Ask Me No Questions, I’ll Tell You I’m Out of a Job

Occasionally, as a writer and an educator, I get asked to speak about my books, do a reading, or hold a class.

Typically, I get asked questions during the end of those speaking sessions from the audience to whom I’m directing said speech.

Seldom are those questions worth sharing.

Except for the ones that make water squirt out your nose.

Below, a sampling, for your enjoyment, and as a reminder to me to always be prepared. I kid you not, I’ve been asked them all.

What sport would be the funniest to add a mandatory amount of alcohol to?

  • I’d say it’s a tie between toe wrestling and shin kicking.

What’s the weirdest smell you have ever smelled?

  • The inside of a teenaged-boy’s bedroom.

How many chickens would it take to kill an elephant?

  • The person who asked me this was definitely already three sheets to the wind.

What types of penises are typically found in Chinese three-penis liquor?

  • Unsurprisingly, I did not know the answer to this, also unsurprising, I will never research the answer.

How long can snakes survive in bottles of wine?

  • According to certain tabloids, snakes can survive the marinating in alcohol for about a year.
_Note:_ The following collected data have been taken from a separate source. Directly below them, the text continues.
/-- **`JuntaBranch` from its near-maximiser form** (registered sub-goal
`juntaBranch_of_nearMaxImproves` of crux stmt-MatrixMultiplication-8304; the composition of line
`envelope-stability`).  If, for all `ε, c > 0` and `n ≥ n₀(ε,c)`, every TPP triple of `S_n` that is
Large, partner-saturated, `e^{c+1}n^{3/2}`-near-maximal at level `n`, and whose FIRST set has an
`ε`-super-neutral bump at a level `1 ≤ t ≤ √n` inside whose umvirate it is saturated, satisfies the
crux's conclusion, then `JuntaBranch` holds.  Proof: rotate the bump to the front
(`TripleProductProperty.rotate`),
saturate (`exists_saturated`, `bump_transfer`; the volume only grows), and if the saturated triple
were not improved it would be near-maximal (`improves_of_sameLevel`), so the hypothesis improves it;
antitonicity (`improves_anti`) carries the improvement back to the original triple. -/
theorem juntaBranch_of_nearMaxImproves :
    (∀ ε : ℝ, 0 < ε → ∀ c : ℝ, 0 < c → ∃ n₀ : ℕ, ∀ n ≥ n₀, ∀ S T U : Finset (Equiv.Perm (Fin n)),
      TripleProductProperty S T U →
      (n.factorial : ℝ) ^ ((3 : ℝ) / 2) * Real.exp (-(c * Real.sqrt (n : ℝ))) ≤
        ((S.card * T.card * U.card : ℕ) : ℝ) →
      ((∀ g, g ∉ T → ¬ TripleProductProperty S (insert g T) U) ∧
        (∀ g, g ∉ U → ¬ TripleProductProperty S T (insert g U))) →
      (∀ S₁ T₁ U₁ : Finset (Equiv.Perm (Fin n)), TripleProductProperty S₁ T₁ U₁ →
        ((S₁.card * T₁.card * U₁.card : ℕ) : ℝ) <
          Real.exp (c + 1) * (n : ℝ) ^ ((3 : ℝ) / 2) * ((S.card * T.card * U.card : ℕ) : ℝ)) →
      ∀ t : ℕ, 1 ≤ t → (t : ℝ) ≤ Real.sqrt (n : ℝ) → ∀ I L : Fin t → Fin n,
        Function.Injective I → Function.Injective L →
        (n : ℝ) ^ ((1 / 2 + ε) * t) * (S.card : ℝ) <
          ((S.filter (fun σ => ∀ k, σ (I k) = L k)).card : ℝ) * (n.descFactorial t : ℝ) →
        (∀ g, g ∉ S → (∀ k, g (I k) = L k) → ¬ TripleProductProperty (insert g S) T U) →
        ∃ n' : ℕ, (n : ℝ) - Real.sqrt (n : ℝ) ≤ (n' : ℝ) ∧ n' < n ∧
          ∃ S' T' U' : Finset (Equiv.Perm (Fin n')), TripleProductProperty S' T' U' ∧
            Real.exp (c + 1) * ((S.card * T.card * U.card : ℕ) : ℝ) *
                ((n'.factorial : ℝ) / (n.factorial : ℝ)) ^ ((3 : ℝ) / 2) ≤
              ((S'.card * T'.card * U'.card : ℕ) : ℝ)) →
    JuntaBranch := by
  intro hstab ε hε c hc
  obtain ⟨n₂, h₂⟩ := hstab ε hε c hc
  refine ⟨max 1 n₂, ?_⟩
  intro n hn S T U hTPP hLarge hBumpy
  have hn1 : 1 ≤ n := le_trans (le_max_left _ _) hn
  have hn2 : n₂ ≤ n := le_trans (le_max_right _ _) hn
  -- the core: a Large TPP triple whose FIRST set is bumpy is improved
  have core : ∀ A B C : Finset (Equiv.Perm (Fin n)), TripleProductProperty A B C →
      (n.factorial : ℝ) ^ ((3 : ℝ) / 2) * Real.exp (-(c * Real.sqrt (n : ℝ))) ≤
        ((A.card * B.card * C.card : ℕ) : ℝ) →
      ∀ t : ℕ, 1 ≤ t → (t : ℝ) ≤ Real.sqrt (n : ℝ) → ∀ I L : Fin t → Fin n,
        Function.Injective I → Function.Injective L →
        (n : ℝ) ^ ((1 / 2 + ε) * t) * (A.card : ℝ) <
          ((A.filter (fun σ => ∀ k, σ (I k) = L k)).card : ℝ) * (n.descFactorial t : ℝ) →
        ∃ n' : ℕ, (n : ℝ) - Real.sqrt (n : ℝ) ≤ (n' : ℝ) ∧ n' < n ∧
          ∃ S' T' U' : Finset (Equiv.Perm (Fin n')), TripleProductProperty S' T' U' ∧
            Real.exp (c + 1) * ((A.card * B.card * C.card : ℕ) : ℝ) *
                ((n'.factorial : ℝ) / (n.factorial : ℝ)) ^ ((3 : ℝ) / 2) ≤
              ((S'.card * T'.card * U'.card : ℕ) : ℝ) := by
    intro A B C hABC hLA t ht1 ht2 I L hI hL hbump
    by_contra hni
    -- saturate
    obtain ⟨A', B', C', hA, hB, hC, hTPP', hPS, hBS, hP⟩ := exists_saturated A B C hABC I L
    have hvol : A.card * B.card * C.card ≤ A'.card * B'.card * C'.card :=
      Nat.mul_le_mul (Nat.mul_le_mul (Finset.card_le_card hA) (Finset.card_le_card hB))
        (Finset.card_le_card hC)
    have hLA' : (n.factorial : ℝ) ^ ((3 : ℝ) / 2) * Real.exp (-(c * Real.sqrt (n : ℝ))) ≤
        ((A'.card * B'.card * C'.card : ℕ) : ℝ) := hLA.trans (by exact_mod_cast hvol)
    have hbump' := bump_transfer (ε := ε) hA hP hbump
    -- not improved ⇒ near-maximal at the same level
    have hnear : ∀ S₁ T₁ U₁ : Finset (Equiv.Perm (Fin n)), TripleProductProperty S₁ T₁ U₁ →
        ((S₁.card * T₁.card * U₁.card : ℕ) : ℝ) <
          Real.exp (c + 1) * (n : ℝ) ^ ((3 : ℝ) / 2) * ((A'.card * B'.card * C'.card : ℕ) : ℝ) := by
      intro S₁ T₁ U₁ h₁
      by_contra hge
      push Not at hge
      exact hni (improves_anti hvol (improves_of_sameLevel hn1 h₁ hge))
    exact hni (improves_anti hvol
      (h₂ n hn2 A' B' C' hTPP' hLA' hPS hnear t ht1 ht2 I L hI hL hbump' hBS))
  -- which set carries the bump: rotate it to the front
  obtain ⟨X, hX, t, ht1, ht2, I, L, hI, hL, hbump⟩ := hBumpy
  rcases hX with hXS | hXT | hXU
  · rw [hXS] at hbump
    exact core S T U hTPP hLarge t ht1 ht2 I L hI hL hbump
  · rw [hXT] at hbump
    have hvolT : T.card * U.card * S.card = S.card * T.card * U.card := by ring
    have hL1 : (n.factorial : ℝ) ^ ((3 : ℝ) / 2) * Real.exp (-(c * Real.sqrt (n : ℝ))) ≤
        ((T.card * U.card * S.card : ℕ) : ℝ) := by rw [hvolT]; exact hLarge
    have h := core T U S hTPP.rotate hL1 t ht1 ht2 I L hI hL hbump
    rw [hvolT] at h
    exact h
  · rw [hXU] at hbump
    have hvolU : U.card * S.card * T.card = S.card * T.card * U.card := by ring
    have hL1 : (n.factorial : ℝ) ^ ((3 : ℝ) / 2) * Real.exp (-(c * Real.sqrt (n : ℝ))) ≤
        ((U.card * S.card * T.card : ℕ) : ℝ) := by rw [hvolU]; exact hLarge
    have h := core U S T hTPP.rotate.rotate hL1 t ht1 ht2 I L hI hL hbump
    rw [hvolU] at h
    exact h
namespace Summit.FinalStateConjecture.FinalStateConjecture.Theorems.SublinearIsFree.Slaving

/-! ### Zooming: the affine maps `ψ(w) = x + c w` -/

section Zoom

variable {E : Type*} [NormedAddCommGroup E] [NormedSpace ℝ E]
  {F : Type*} [NormedAddCommGroup F] [NormedSpace ℝ F]
  {G : E → E →L[ℝ] E →L[ℝ] ℝ} {H : E → F} {V : Set E} {x : E} {c : ℝ}

/-- The zoom `ψ(w) = x + c w` has derivative `c • id` everywhere. [folklore] -/
theorem hasFDerivAt_zoom (x : E) (c : ℝ) (z : E) :
    HasFDerivAt (fun w : E ↦ x + c • w) (c • ContinuousLinearMap.id ℝ E) z :=
  ((hasFDerivAt_id z).const_smul c).const_add x

/-- `fderiv` of the zoom. [folklore] -/
theorem fderiv_zoom (x : E) (c : ℝ) (z : E) :
    fderiv ℝ (fun w : E ↦ x + c • w) z = c • ContinuousLinearMap.id ℝ E :=
  (hasFDerivAt_zoom x c z).fderiv

/-- The zoom is smooth. [folklore] -/
theorem contDiff_zoom (x : E) (c : ℝ) : ContDiff ℝ ∞ (fun w : E ↦ x + c • w) :=
  contDiff_const.add (contDiff_const.smul contDiff_id)

/-- The zoom is a change of coordinates from `ψ⁻¹(V)` onto `V` (`c ≠ 0`). [folklore] -/
theorem isCoordChangeOn_zoom (hV : IsOpen V) (hc : c ≠ 0) :
    IsCoordChangeOn (fun w : E ↦ x + c • w) ((fun w : E ↦ x + c • w) ⁻¹' V) V where
  isOpen := hV.preimage (contDiff_zoom x c).continuous
  contDiffOn := (contDiff_zoom x c).contDiffOn
  mapsTo := fun _ hz ↦ hz
  isInvertible := fun z _ ↦ by
    rw [fderiv_zoom x c z]
    refine ⟨ContinuousLinearEquiv.smulLeft (Units.mk0 c hc), ?_⟩
    ext v
    simp

/-- The zoomed components `G ∘ ψ` are metric components on `ψ⁻¹(V)`. [folklore] -/
theorem isMetricOn_comp_zoom (hG : IsMetricOn G V) (x : E) (c : ℝ) :
    IsMetricOn (fun w : E ↦ G (x + c • w)) ((fun w : E ↦ x + c • w) ⁻¹' V) where
  isOpen := hG.isOpen.preimage (contDiff_zoom x c).continuous
  contDiffOn := hG.contDiffOn.comp (contDiff_zoom x c).contDiffOn fun _ hz ↦ hz
  symm := fun _ hz v w ↦ hG.symm _ hz v w
  isInvertible := fun _ hz ↦ hG.isInvertible _ hz

/-- `pullMetric G ψ = c² (G ∘ ψ)` for the zoom `ψ`. [folklore] -/
theorem pullMetric_zoom (x : E) (c : ℝ) :
    pullMetric G (fun w : E ↦ x + c • w) = fun w ↦ (c ^ 2) • G (x + c • w) := by
  funext w
  ext v u
  rw [pullMetric_apply, fderiv_zoom]
  simp only [ContinuousLinearMap.id_apply, map_smul, smul_eq_mul, _root_.smul_apply]
  ring

variable [FiniteDimensional ℝ E] [CompleteSpace E]

/-- **Zoom covariance of the coordinate Ricci form**: `Ric(G ∘ ψ)(z) = c² Ric(G)(ψ z)` for
`ψ(w) = x + c w`, `c ≠ 0`, wherever `ψ z ∈ V` (naturality under the coordinate change `ψ`,
`ricAt_pullMetric`, and invariance under the constant factor `c²`, `IsMetricOn.ricAt_const_smul`).
O'Neill 1983, Ch. 3, Prop. 3.59; Hamilton 1997, §C2. [folklore] -/
theorem ricAt_comp_zoom (hG : IsMetricOn G V) (hc : c ≠ 0) {z : E} (hz : x + c • z ∈ V)
    (Y Z : E) :
    ricAt (fun w : E ↦ G (x + c • w)) z Y Z = c ^ 2 * ricAt G (x + c • z) Y Z := by
  have hz' : z ∈ (fun w : E ↦ x + c • w) ⁻¹' V := hz
  have hG' := isMetricOn_comp_zoom hG x c
  have hc2 : c ^ 2 ≠ 0 := pow_ne_zero 2 hc
  have h1 := hG'.ricAt_const_smul hz' hc2 Y Z
  rw [← h1, ← pullMetric_zoom x c,
    ricAt_pullMetric hG (isCoordChangeOn_zoom hG.isOpen hc) hz' Y Z, fderiv_zoom]
  simp only [ContinuousLinearMap.id_apply, map_smul, smul_eq_mul, _root_.smul_apply]
  ring

/-- The same as an identity of bilinear forms. [folklore] -/
theorem ricAt_comp_zoom_eq (hG : IsMetricOn G V) (hc : c ≠ 0) {z : E} (hz : x + c • z ∈ V) :
    ricAt (fun w : E ↦ G (x + c • w)) z = (c ^ 2) • ricAt G (x + c • z) := by
  ext Y Z
  rw [ricAt_comp_zoom hG hc hz]
  rfl

/-- **Zoom covariance of the derivative of the Ricci form**: `D[Ric(G ∘ ψ)](0) = c³ D[Ric G](x)`
for `ψ(w) = x + c w` (chain rule with `ricAt_comp_zoom` on the open set `ψ⁻¹(V) ∋ 0`).
[folklore] -/
theorem fderiv_ricAt_comp_zoom (hG : IsMetricOn G V) (hx : x ∈ V) (hc : c ≠ 0) :
    fderiv ℝ (ricAt (fun w : E ↦ G (x + c • w))) 0 = (c ^ 3) • fderiv ℝ (ricAt G) x := by
  set ψ : E → E := fun w ↦ x + c • w with hψ
  have hψ0 : ψ 0 = x := by simp [hψ]
  have hopen : IsOpen (ψ ⁻¹' V) := hG.isOpen.preimage (contDiff_zoom x c).continuous
  have h0mem : (0 : E) ∈ ψ ⁻¹' V := by show ψ 0 ∈ V; rw [hψ0]; exact hx
  have heq : ricAt (fun w : E ↦ G (x + c • w)) =ᶠ[𝓝 0] fun z ↦ (c ^ 2) • ricAt G (ψ z) := by
    filter_upwards [hopen.mem_nhds h0mem] with z hz
    exact ricAt_comp_zoom_eq hG hc hz
  rw [heq.fderiv_eq]
  have hR : DifferentiableAt ℝ (ricAt G) (ψ 0) := by
    rw [hψ0]; exact hG.differentiableAt_ricAt hx
  have hψd : DifferentiableAt ℝ ψ 0 := (hasFDerivAt_zoom x c 0).differentiableAt
  have hd : DifferentiableAt ℝ (fun z ↦ ricAt G (ψ z)) 0 := hR.comp 0 hψd
  have hcomp : fderiv ℝ (fun z ↦ ricAt G (ψ z)) 0 =
      (fderiv ℝ (ricAt G) x).comp (c • ContinuousLinearMap.id ℝ E) := by
    rw [fderiv_fun_comp 0 hR hψd, fderiv_zoom, hψ0]
  rw [fderiv_fun_const_smul hd, hcomp]
  ext v Y Z
  simp only [_root_.smul_apply, ContinuousLinearMap.comp_apply, ContinuousLinearMap.id_apply,
    map_smul]
  rw [smul_smul]
  ring_nf

end Zoom

/-! ### Jets of zoomed fields -/

section ZoomJets

variable {E : Type*} [NormedAddCommGroup E] [NormedSpace ℝ E]
  {F : Type*} [NormedAddCommGroup F] [NormedSpace ℝ F]
  {H : E → F} {V : Set E} {x : E} {c : ℝ}

/-- **First jet of a zoomed field**: `D(H ∘ ψ)(z) = c • DH(ψ z)` for `ψ(w) = x + c w`, at every
`z` with `ψ z` in the open set of smoothness of `H`. [folklore] -/
theorem fderiv_comp_zoom (hH : ContDiffOn ℝ ∞ H V) (hV : IsOpen V) {z : E} (hz : x + c • z ∈ V) :
    fderiv ℝ (fun w : E ↦ H (x + c • w)) z = c • fderiv ℝ H (x + c • z) := by
  have hHd : DifferentiableAt ℝ H (x + c • z) :=
    (hH.contDiffAt (hV.mem_nhds hz)).differentiableAt (by simp)
  have hψd : DifferentiableAt ℝ (fun w : E ↦ x + c • w) z := (hasFDerivAt_zoom x c z).differentiableAt
  rw [fderiv_fun_comp z hHd hψd, fderiv_zoom]
  ext v
  simp

/-- The first jet identity as an equality of functions on the open set `ψ⁻¹(V)`. [folklore] -/
theorem fderiv_comp_zoom_eqOn (hH : ContDiffOn ℝ ∞ H V) (hV : IsOpen V) :
    EqOn (fderiv ℝ (fun w : E ↦ H (x + c • w))) (fun z ↦ c • fderiv ℝ H (x + c • z))
      ((fun w : E ↦ x + c • w) ⁻¹' V) :=
  fun _ hz ↦ fderiv_comp_zoom hH hV hz

/-- **Second jet of a zoomed field** on `ψ⁻¹(V)`: `D²(H ∘ ψ)(z) = c² • D²H(ψ z)`. [folklore] -/
theorem fderiv_fderiv_comp_zoom_of_mem [CompleteSpace F] (hH : ContDiffOn ℝ ∞ H V)
    (hV : IsOpen V) {z : E} (hz : x + c • z ∈ V) :
    fderiv ℝ (fderiv ℝ (fun w : E ↦ H (x + c • w))) z = (c ^ 2) • fderiv ℝ (fderiv ℝ H) (x + c • z) := by
  have hopen : IsOpen ((fun w : E ↦ x + c • w) ⁻¹' V) := hV.preimage (contDiff_zoom x c).continuous
  have heq : fderiv ℝ (fun w : E ↦ H (x + c • w)) =ᶠ[𝓝 z]
      fun w ↦ c • fderiv ℝ H (x + c • w) :=
    Filter.eventually_of_mem (hopen.mem_nhds hz) (fderiv_comp_zoom_eqOn hH hV)
  rw [heq.fderiv_eq]
  have hH' : ContDiffOn ℝ ∞ (fderiv ℝ H) V := hH.fderiv_of_isOpen hV (by simp)
  have hd : DifferentiableAt ℝ (fun w : E ↦ fderiv ℝ H (x + c • w)) z :=
    ((hH'.contDiffAt (hV.mem_nhds hz)).differentiableAt (by simp)).comp z
      (hasFDerivAt_zoom x c z).differentiableAt
  rw [fderiv_fun_const_smul hd, fderiv_comp_zoom hH' hV hz, smul_smul, sq]

/-- **Third jet of a zoomed field** at the base point: `D³(H ∘ ψ)(0) = c³ • D³H(x)`. [folklore] -/
theorem fderiv_fderiv_fderiv_comp_zoom [CompleteSpace F] (hH : ContDiffOn ℝ ∞ H V)
    (hV : IsOpen V) (hx : x ∈ V) :
    fderiv ℝ (fderiv ℝ (fderiv ℝ (fun w : E ↦ H (x + c • w)))) 0 =
      (c ^ 3) • fderiv ℝ (fderiv ℝ (fderiv ℝ H)) x := by
  have hopen : IsOpen ((fun w : E ↦ x + c • w) ⁻¹' V) := hV.preimage (contDiff_zoom x c).continuous
  have h0 : x + c • (0 : E) ∈ V := by simpa using hx
  have heq : fderiv ℝ (fderiv ℝ (fun w : E ↦ H (x + c • w))) =ᶠ[𝓝 0]
      fun w ↦ (c ^ 2) • fderiv ℝ (fderiv ℝ H) (x + c • w) :=
    Filter.eventually_of_mem (hopen.mem_nhds h0)
      fun _ hz ↦ fderiv_fderiv_comp_zoom_of_mem hH hV hz
  rw [heq.fderiv_eq]
  have hH' : ContDiffOn ℝ ∞ (fderiv ℝ H) V := hH.fderiv_of_isOpen hV (by simp)
  have hH'' : ContDiffOn ℝ ∞ (fderiv ℝ (fderiv ℝ H)) V := hH'.fderiv_of_isOpen hV (by simp)
  have hd : DifferentiableAt ℝ (fun w : E ↦ fderiv ℝ (fderiv ℝ H) (x + c • w)) 0 :=
    ((hH''.contDiffAt (hV.mem_nhds h0)).differentiableAt (by simp)).comp 0
      (hasFDerivAt_zoom x c 0).differentiableAt
  rw [fderiv_fun_const_smul hd, fderiv_comp_zoom hH'' hV h0, smul_smul]
  simp only [smul_zero, add_zero]
  ring_nf
/-- Level comparison for an up-closed family `F ⊆ 𝒫(Y)`: the members of size `t < j` with `t + j ≤ #Y` are at most as
many as the members of size `s ≥ j` with `#Y < s + j` (mirror levels `s = #Y − t`). [this work] -/
theorem card_filter_small_le_card_filter_large (Y : Finset α) (F : Finset (Finset α)) (hF : ∀ y ∈ F, y ⊆ Y)
    (hup : ∀ y ∈ F, ∀ a ∈ Y, insert a y ∈ F) (j : ℕ) :
    #(F.filter fun y => #y < j ∧ #y + j ≤ #Y) ≤ #(F.filter fun y => j ≤ #y ∧ #Y < #y + j) := by
  set w := #Y with hw
  set I : Finset ℕ := (range (w + 1)).filter fun t => t < j ∧ t + j ≤ w with hI
  set I' : Finset ℕ := (range (w + 1)).filter fun s => j ≤ s ∧ w < s + j with hI'
  have hcard : ∀ y ∈ F, #y ≤ w := fun y hy => card_le_card (hF y hy)
  have hl : #(F.filter fun y => #y < j ∧ #y + j ≤ w) = #(F.filter fun y => #y ∈ I) := by
    congr 1; ext y; simp only [mem_filter, hI, mem_range]
    constructor
    · rintro ⟨hy, h⟩; exact ⟨hy, Nat.lt_succ_of_le (hcard y hy), h⟩
    · rintro ⟨hy, -, h⟩; exact ⟨hy, h⟩
  have hr : #(F.filter fun y => j ≤ #y ∧ w < #y + j) = #(F.filter fun y => #y ∈ I') := by
    congr 1; ext y; simp only [mem_filter, hI', mem_range]
    constructor
    · rintro ⟨hy, h⟩; exact ⟨hy, Nat.lt_succ_of_le (hcard y hy), h⟩
    · rintro ⟨hy, -, h⟩; exact ⟨hy, h⟩
  rw [hl, hr, card_filter_card_mem_eq_sum, card_filter_card_mem_eq_sum]
  have hmirror : ∑ t ∈ I, #(F.filter fun y => #y = t) ≤ ∑ t ∈ I, #(F.filter fun y => #y = w - t) := by
    refine sum_le_sum fun t ht => ?_
    rw [hI, mem_filter] at ht
    exact card_level_le_card_mirror Y F hup (by omega)
  have hinj : Set.InjOn (fun t => w - t) ↑I := by
    intro t ht t' ht' h
    rw [mem_coe, hI, mem_filter, mem_range] at ht ht'
    simp only at h
    omega
  have hsub : I.image (fun t => w - t) ⊆ I' := by
    intro s hs
    rw [mem_image] at hs; obtain ⟨t, ht, rfl⟩ := hs
    rw [hI, mem_filter, mem_range] at ht
    rw [hI', mem_filter, mem_range]
    omega
  have himage : ∑ t ∈ I, #(F.filter fun y => #y = w - t) =
      ∑ s ∈ I.image (fun t => w - t), #(F.filter fun y => #y = s) := by
    rw [sum_image hinj]
  calc ∑ t ∈ I, #(F.filter fun y => #y = t)
      ≤ ∑ t ∈ I, #(F.filter fun y => #y = w - t) := hmirror
    _ = ∑ s ∈ I.image (fun t => w - t), #(F.filter fun y => #y = s) := himage
    _ ≤ ∑ s ∈ I', #(F.filter fun y => #y = s) := sum_le_sum_of_subset_of_nonneg hsub fun _ _ _ => Nat.zero_le _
According to anyone who knows anything about animals, it is believed that many tabloid writers are marinating in alcohol themselves when writing their drivel.

Are there real unicorn tears in Unicorn Tears Gin Liqueur?

  • Well, of course there are.

If whisky could no longer be called whisky—what would it be called?

  • It doesn’t really matter, but it would still be called “frequently.”

What would be the absolute worst name you could give a whisky?

  • Weapon of Mass Deception.

Do you think hobbits or elves would make better distillery workers?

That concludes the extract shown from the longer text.